- Thus far the swine flu epidemic has been manageable. 42 deaths in Mexico, two in the U.S., but mostly a reasonably mild disease for the great majority of those affected. Cases will continue but for now as the flu season winds down the epidemic seems manageable. From the WHO:
“23 countries have officially reported 2099 cases of influenza A(H1N1) infection.”
“Mexico has reported 1112 laboratory confirmed human cases of infection, including 42 deaths. The United States has reported 642 laboratory confirmed human cases, including two deaths.”
“The following countries have reported laboratory confirmed cases with no deaths – Austria (1), Canada (201), China, Hong Kong Special Administrative Region (1), Colombia (1), Costa Rica (1), Denmark (1), El Salvador (2), France (5), Germany (9), Guatemala (1), Ireland (1), Israel (4), Italy (5), Netherlands (1), New Zealand (5), Portugal (1), Republic of Korea (2), Spain (73), Sweden (1), Switzerland (1) and the United Kingdom (28).”

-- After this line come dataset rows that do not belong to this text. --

import Summits.BirchSwinnertonDyer.BirchSwinnertonDyer.Theorems.AlignedTransportAtTwoMainConjectureOfRankZeroBSDAtTwoEisensteinRigidityIrreducible
import Literature.NumberTheory.EllipticCurves.IwasawaAlgebraCharIdealProofs
import Mathlib.RingTheory.PowerSeries.WeierstrassPreparation
import Mathlib.RingTheory.Polynomial.Eisenstein.Basic
import HarnessLib

/-!
# Route `AlignedTransportAtTwo`, crux C2 `MainConjectureOfRankZeroBSDAtTwo` (stmt-BirchSwinnertonDyer-22298):
# PRIMES IN `Λ = ℤ_p⟦T⟧` AND THE GENERAL CONSERVATION LAW — the Weierstrass polynomial decides primality, EISENSTEIN ⇒ PRIME,
# and every divisor of `c·P₁⋯P_r` (`Pᵢ` prime) is `p^m·∏_{i∈S} Pᵢ` up to a unit: `λ = Σ_S λ(Pᵢ)`, `‖F(0)‖ = p^{−m}·∏_S ‖Pᵢ(0)‖`

HONEST FRAMING (cell `bsd-f1-sign2`, WIDTH-5 attached prover seat `bsd-line-att-p5` gen 35 on line `birth` of the lead
`bsd-line-att-p2`; `--supports` stmt-BirchSwinnertonDyer-22298, closes nothing; BSD is NOT proved by any of this; the crux C2, its
verdict «blocked-on `Rank1Residual.GreenbergMuConjectureIrreducible`» and every registered stub are untouched). PURE COMMUTATIVE
ALGEBRA over `Λ = ℤ_p⟦T⟧` — THEOREMS ONLY (no `def`, no named fact, no `sorry`). Sequel of this seat's `…EisensteinRigidity`
(g34: `‖H(0)‖ = p⁻¹ ⇒ H` IRREDUCIBLE, root-free) and `…EisensteinRigidityIrreducible` (the irreducible-cofactor law), answering g34's
successor item (ii) «Eisenstein ⇒ PRIME in `Λ`» and the memo's «conservation law (pen, UFD)» WITHOUT unique factorisation of `Λ`:
the only certificate is PRIMALITY of the factors, and primality is decided by the Weierstrass polynomial.

* §1 THE WEIERSTRASS POLYNOMIAL DECIDES PRIMALITY. For a Weierstrass factorisation `g = P·u` (`P ∈ ℤ_p[X]` distinguished, `u ∈ Λˣ`;
  Mathlib `PowerSeries.IsWeierstrassFactorization`): ★ `prime_of_isWeierstrassFactorization` — **`P` prime in `ℤ_p[X]` ⇒ `g` prime in `Λ`**
  (the tree's `span_coe_isPrime_of_dvd`: Weierstrass division `ℤ_p[X]/(P) ≅ Λ/(P)`), and conversely `prime_polynomial_of_isWeierstrassFactorization`
  (**`g` prime ⇒ `P` prime**, the same isomorphism transporting «domain»); `prime_iff_prime_weierstrassDistinguished`; the Weierstrass degree is
  `λ`: `natDegree_eq_lam_of_isWeierstrassFactorization`.
* §2 ★★ `prime_of_norm_constantCoeff` — **EVERY `H ∈ ℤ_p⟦T⟧` WITH `‖H(0)‖ = p⁻¹` IS PRIME** (no `μ`-hypothesis): either `p ∣ H` and then
  `H = p·unit`, or the Weierstrass polynomial of `H` is an EISENSTEIN polynomial (`isEisensteinAt_of_isWeierstrassFactorization`), irreducible by
  Mathlib's Eisenstein criterion, prime in the UFD `ℤ_p[X]`, hence prime in `Λ` by §1. Upgrades g34's `irreducible_of_norm_constantCoeff`.
* §3 `prime_X_sub_C_of_norm_lt_one` / `prime_X_add_C_of_norm_lt_one` — **the linear factors `T ∓ r`, `‖r‖ < 1`, are prime** (any depth of the
  root; the tree's `prime_X_add_C_two` is the case `r = 2`).
* §4 THE GENERAL CONSERVATION LAW. ★ `exists_le_associated_prod_of_mul_eq_prod` (any cancellative commutative monoid with zero):
  **`a·b = ∏ S` with every member of the multiset `S` prime ⇒ `a ~ ∏ T` for a sub-multiset `T ≤ S`** — no UFD, induction on `S`;
  `exists_le_associated_prod_of_mul_eq_C_mul_prod` (a unit constant in front); in `Λ`-currency (`λ`, `μ` additive, norms multiplicative):
  `lam_multiset_prod`, `mu_multiset_prod`, `norm_constantCoeff_multiset_prod`; ★★ `divisor_of_C_pow_mul_prod` — **`F·A = C(p^n)·∏ S`, members of `S`
  prime and `p`-free ⇒ `λ(F) = Σ_T λ(P)`, `μ(F) = m ≤ n`, `‖F(0)‖ = p^{−m}·∏_T ‖P(0)‖` for some `T ≤ S`**: Kato's shape `f_X·a = pⁿ·L₀` with a
  PRIME FACTORISATION `L₀ = ∏ S` forces `char X = p^{μ}·∏_{kept} P`, and once BSD pins `‖f_X(0)‖ = ‖L₀(0)‖` the `μ`-invariant is EXACTLY the
  total weight `Σ_{dropped} ord_p P(0)` of the dropped prime factors (curve side: companion file `…EisensteinRigidityPrimeRoad`).
  `exists_eq_mul_or_of_mul_eq_C_mul_mul` — the one-step peeling form (`Q` prime: `Q ∣ F` or the equation descends to the cofactor).

References: L. Washington, GTM 83, §7.1 (Prop. 7.2 Weierstrass division, Thm. 7.3 preparation, distinguished and Eisenstein polynomials), §13.2
[Washington1997]; S. Lang, Cyclotomic Fields I–II, Ch. 5 §2–3 [Lang1990Cyclotomic]; R. Greenberg, LNM 1716 (1999), §5 pp. 176–182 (conductor 69 at
`p = 2`: «`f_E(0) ∼ 2`. Hence `f_E(T)` is an irreducible element of `Λ`») [GreenbergLNM1716]; K. Kato, Astérisque 295 (2004), Thm. 17.4 [Kato2004Asterisque].
-/

set_option linter.dupNamespace false
set_option autoImplicit false

noncomputable section

open scoped Classical Polynomial

namespace Summit.BirchSwinnertonDyer.BirchSwinnertonDyer.Theorems.AlignedTransportAtTwoEisensteinRigidityPrime

open PowerSeries Literature.NumberTheory.EllipticCurves
  Summit.BirchSwinnertonDyer.Rank1Residual.X1.MuLambda
  Summit.BirchSwinnertonDyer.BirchSwinnertonDyer.Theorems.AlignedTransportAtTwoTwoFixedPoints
  Summit.BirchSwinnertonDyer.BirchSwinnertonDyer.Theorems.AlignedTransportAtTwoEisensteinRigidity

variable {p : ℕ} [Fact p.Prime]

/-! ## §1 The Weierstrass polynomial decides primality in `Λ` -/

/-- ★ **A Weierstrass factorisation `g = P·u` with `P` PRIME in `ℤ_p[X]` makes `g` PRIME in `Λ = ℤ_p⟦T⟧`**: Weierstrass division gives
`ℤ_p[X]/(P) ≅ Λ/(P)` (tree `span_coe_isPrime_of_dvd`, Mathlib `Polynomial.IsDistinguishedAt.algEquivQuotient`), so `(P) ⊂ Λ` is a prime ideal,
and `g ~ P`. [cite: Washington1997, Prop. 7.2 and §13.2] -/
theorem prime_of_isWeierstrassFactorization {g u : PowerSeries ℤ_[p]} {P : ℤ_[p][X]}
    (H : g.IsWeierstrassFactorization P u) (hP : Prime P) : Prime g := by
  have hP0 : (P : PowerSeries ℤ_[p]) ≠ 0 := fun h => hP.ne_zero (by exact_mod_cast h)
  haveI : (Ideal.span {P}).IsPrime := (Ideal.span_singleton_prime hP.ne_zero).mpr hP
  have h1 : Prime (P : PowerSeries ℤ_[p]) :=
    (Ideal.span_singleton_prime hP0).mp (span_coe_isPrime_of_dvd H.isDistinguishedAt dvd_rfl)
  rw [H.eq_mul]
  exact (associated_mul_unit_right (P : PowerSeries ℤ_[p]) u H.isUnit).prime h1

/-- **Conversely, `g = P·u` prime in `Λ` makes `P` prime in `ℤ_p[X]`**: `Λ/(P)` is a domain and `ℤ_p[X]/(P) ≅ Λ/(P)`.
[cite: Washington1997, Prop. 7.2 and §13.2] -/
theorem prime_polynomial_of_isWeierstrassFactorization {g u : PowerSeries ℤ_[p]} {P : ℤ_[p][X]}
    (H : g.IsWeierstrassFactorization P u) (hg : Prime g) : Prime P := by
  have hPne : P ≠ 0 := H.isDistinguishedAt.monic.ne_zero
  have hP0 : (P : PowerSeries ℤ_[p]) ≠ 0 := fun h => hPne (by exact_mod_cast h)
  have h1 : Prime (P : PowerSeries ℤ_[p]) := by
    rw [H.eq_mul] at hg
    exact (associated_mul_unit_right (P : PowerSeries ℤ_[p]) u H.isUnit).symm.prime hg
  haveI : (Ideal.span {(P : PowerSeries ℤ_[p])}).IsPrime := (Ideal.span_singleton_prime hP0).mpr h1
  haveI : IsDomain (PowerSeries ℤ_[p] ⧸ Ideal.span {(P : PowerSeries ℤ_[p])}) :=
    (Ideal.Quotient.isDomain_iff_prime _).mpr inferInstance
  haveI : IsDomain (ℤ_[p][X] ⧸ Ideal.span {P}) :=
    MulEquiv.isDomain (PowerSeries ℤ_[p] ⧸ Ideal.span {(P : PowerSeries ℤ_[p])})
      H.isDistinguishedAt.algEquivQuotient.toMulEquiv
  exact (Ideal.span_singleton_prime hPne).mp ((Ideal.Quotient.isDomain_iff_prime _).mp inferInstance)

/-- **`g` is prime in `Λ` iff its Weierstrass polynomial `P` is prime in `ℤ_p[X]`** (for any Weierstrass factorisation `g = P·u`).
[cite: Washington1997, Thm. 7.3 and §13.2] -/
theorem prime_iff_of_isWeierstrassFactorization {g u : PowerSeries ℤ_[p]} {P : ℤ_[p][X]}
    (H : g.IsWeierstrassFactorization P u) : Prime g ↔ Prime P :=
  ⟨prime_polynomial_of_isWeierstrassFactorization H, prime_of_isWeierstrassFactorization H⟩

/-- The same for Mathlib's chosen Weierstrass polynomial `g.weierstrassDistinguished`: for `g ≢ 0 (mod p)`,
**`g` prime in `Λ` ⟺ `weierstrassDistinguished g` prime in `ℤ_p[X]`**. [cite: Washington1997, Thm. 7.3 and §13.2] -/
theorem prime_iff_prime_weierstrassDistinguished {g : PowerSeries ℤ_[p]} (hg : g.map (IsLocalRing.residue ℤ_[p]) ≠ 0) :
    Prime g ↔ Prime (g.weierstrassDistinguished hg) :=
  prime_iff_of_isWeierstrassFactorization (g.isWeierstrassFactorization_weierstrassDistinguished_weierstrassUnit hg)

/-- **The Weierstrass degree is `λ`**: for a Weierstrass factorisation `g = P·u`, `deg P = λ(g)` (both are the order of `g mod p`; `μ(g) = 0`).
[cite: Washington1997, Thm. 7.3] -/
theorem natDegree_eq_lam_of_isWeierstrassFactorization {g u : PowerSeries ℤ_[p]} {P : ℤ_[p][X]}
    (H : g.IsWeierstrassFactorization P u) : P.natDegree = lam g := by
  have hred : red g ≠ 0 := H.map_ne_zero
  have hg0 : g ≠ 0 := by rintro rfl; exact hred (by simp [red])
  have hμ : mu g = 0 := by
    have hdec : g = PowerSeries.C ((p : ℤ_[p]) ^ 0) * g := by simp
    exact (mu_eq_and_pfree_eq hred hdec).1
  rw [H.natDegree_eq_toNat_order_map, lam, pfree_eq_self_of_mu_eq_zero hμ]

/-- A distinguished polynomial that is PRIME in `ℤ_p[X]` is prime in `Λ` (Weierstrass factorisation `P = P·1`).
[cite: Washington1997, Prop. 7.2 and §13.2] -/
theorem prime_coe_of_isDistinguishedAt {P : ℤ_[p][X]} (hP : P.IsDistinguishedAt (IsLocalRing.maximalIdeal ℤ_[p]))
    (hPr : Prime P) : Prime (P : PowerSeries ℤ_[p]) :=
  prime_of_isWeierstrassFactorization (g := (P : PowerSeries ℤ_[p])) (u := 1) ⟨hP, isUnit_one, (mul_one _).symm⟩ hPr

/-! ## §2 Eisenstein ⇒ PRIME: every `H ∈ ℤ_p⟦T⟧` with `‖H(0)‖ = p⁻¹` is a prime element of `Λ` -/

/-- A non-unit of `ℤ_p` has norm `≤ p⁻¹`; an element of `𝔪² = (p²)` has norm `≤ p⁻²`. [folklore] -/
theorem norm_le_inv_sq_of_mem_maximalIdeal_sq {x : ℤ_[p]} (hx : x ∈ IsLocalRing.maximalIdeal ℤ_[p] ^ 2) :
    ‖x‖ ≤ (p : ℝ)⁻¹ * (p : ℝ)⁻¹ := by
  rw [PadicInt.maximalIdeal_eq_span_p, Ideal.span_singleton_pow, ← PadicInt.norm_le_pow_iff_mem_span_pow] at hx
  have : (p : ℝ) ^ (-(2 : ℕ) : ℤ) = (p : ℝ)⁻¹ * (p : ℝ)⁻¹ := by
    rw [zpow_neg, zpow_natCast, pow_two, mul_inv]
  rwa [this] at hx
/-!
# S2 brick F3c-6 — the FRAME of the conductor-𝟙 core: BOOLEAN-POINT SEPARATION — the zero locus in `O_I` of the
# pulled-back chart coordinates misses every other piece `O_{I'}`

(crux stmt-ResolutionOfSingularities-15640 `WildQuotients.WildQuotientResolution`, line `Sketch`; chain w45c post-V5
programme S2, lead-1 F8 SIG `L/res-L1-w45c-lead-1/stubs/ConductorOneF8Sig.lean` d7f6f5f4537369e2 (last clause of
`FrameBrick`: `I ≠ I' → Disjoint (O I') (O_I.ι '' zeroLocus (e.symm '' range chartX))`); res-L1-w45c-plan-1 NO
OBJECTION 2026-08-27T19:44:04Z. [OURS · L1 W4.5c] — NOT a statement of any manuscript; replaces the role of no printed
item; AI-produced, weaker than expert review. Def-free. Prover res-D-pv-033.)

Geometry: the zero locus of `s, c_l, e_l` in `O_I` is the boolean point `Q_I = [𝟙_I] ∈ E ≅ ℙ^{n−1}` (`t_l = 1` on `I`,
`t_l = 0` off `I`), and `Q_I ∈ O_{I'}` forces `I' ⊆ I ⊆ I'`. Algebra (this file): read a point `x ∈ O_I` as a prime
`𝔮ₓ` of `(Aₙ[𝔪t])_{(N_I)}` (the point clause of the seam, `…FrameSeamData`), transport to the prime
`𝔮 = A_*𝔮ₓ` of `M_I`; the zero-locus condition says `chartX l ∈ 𝔮` for all `l`; membership `x ∈ D₊(u_l t)` resp.
`x ∈ D₊((u_{i'} − u_l)t)` says `ρ_l ∉ 𝔮` resp. `ρ_{i'} − ρ_l ∉ 𝔮` where `β u_l = s·ρ_l` (`away_theta_mul_base`,
`beta_pieceRad_eq`: `A(θ_{rt})·β(W_I) = β(r)^D`, `β(W_I) = s^D·unit`); and `ρ_l ∈ (chartX)` off `I`,
`ρ_l ≡ 1 mod (chartX)` on `I` — contradiction for `I ≠ I'` (`pieces_separated`).
-/

-- single-problem summit: the doubled namespace component `ResolutionOfSingularities` is forced
set_option linter.dupNamespace false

In the 1918 epidemic there were episodes of relatively minor disease that were later followed by periods of very virulent disease with explosive spread. The disease altered evolved or perhaps creationed itself (see this) into more dangerous forms which caused a rapidly progressing severe illness, killing millions. This could still happen.
We have some time to develop a vaccine and strategies for more severe disease should they occur. This from Science, May 1:
“Early on, CDC began to brew a “seed” strain for a possible vaccine against swine H1N1, and by 27 April the World Health Organization in Geneva, Switzerland, was already talking to vaccine manufacturers. One key problem is that the world’s influenza vaccine production capacity-which still relies on growing the vaccine virus in chicken eggs-is limited to some 400 million vaccine doses a year and is impossible to expand quickly. Manufacturing swine flu vaccine would thus come at the expense of seasonal vaccine production, says retired pharma executive and flu vaccine expert David Fedson, and might lead to higher mortality and morbidity from the three seasonal strains.For now, WHO says manufacturers should continue preparing vaccine for the 2009-10 flu season. But that could change if swineflu proves particularly severe. “We’re in a casino now, and we’re placing our bets,” says Fedson.”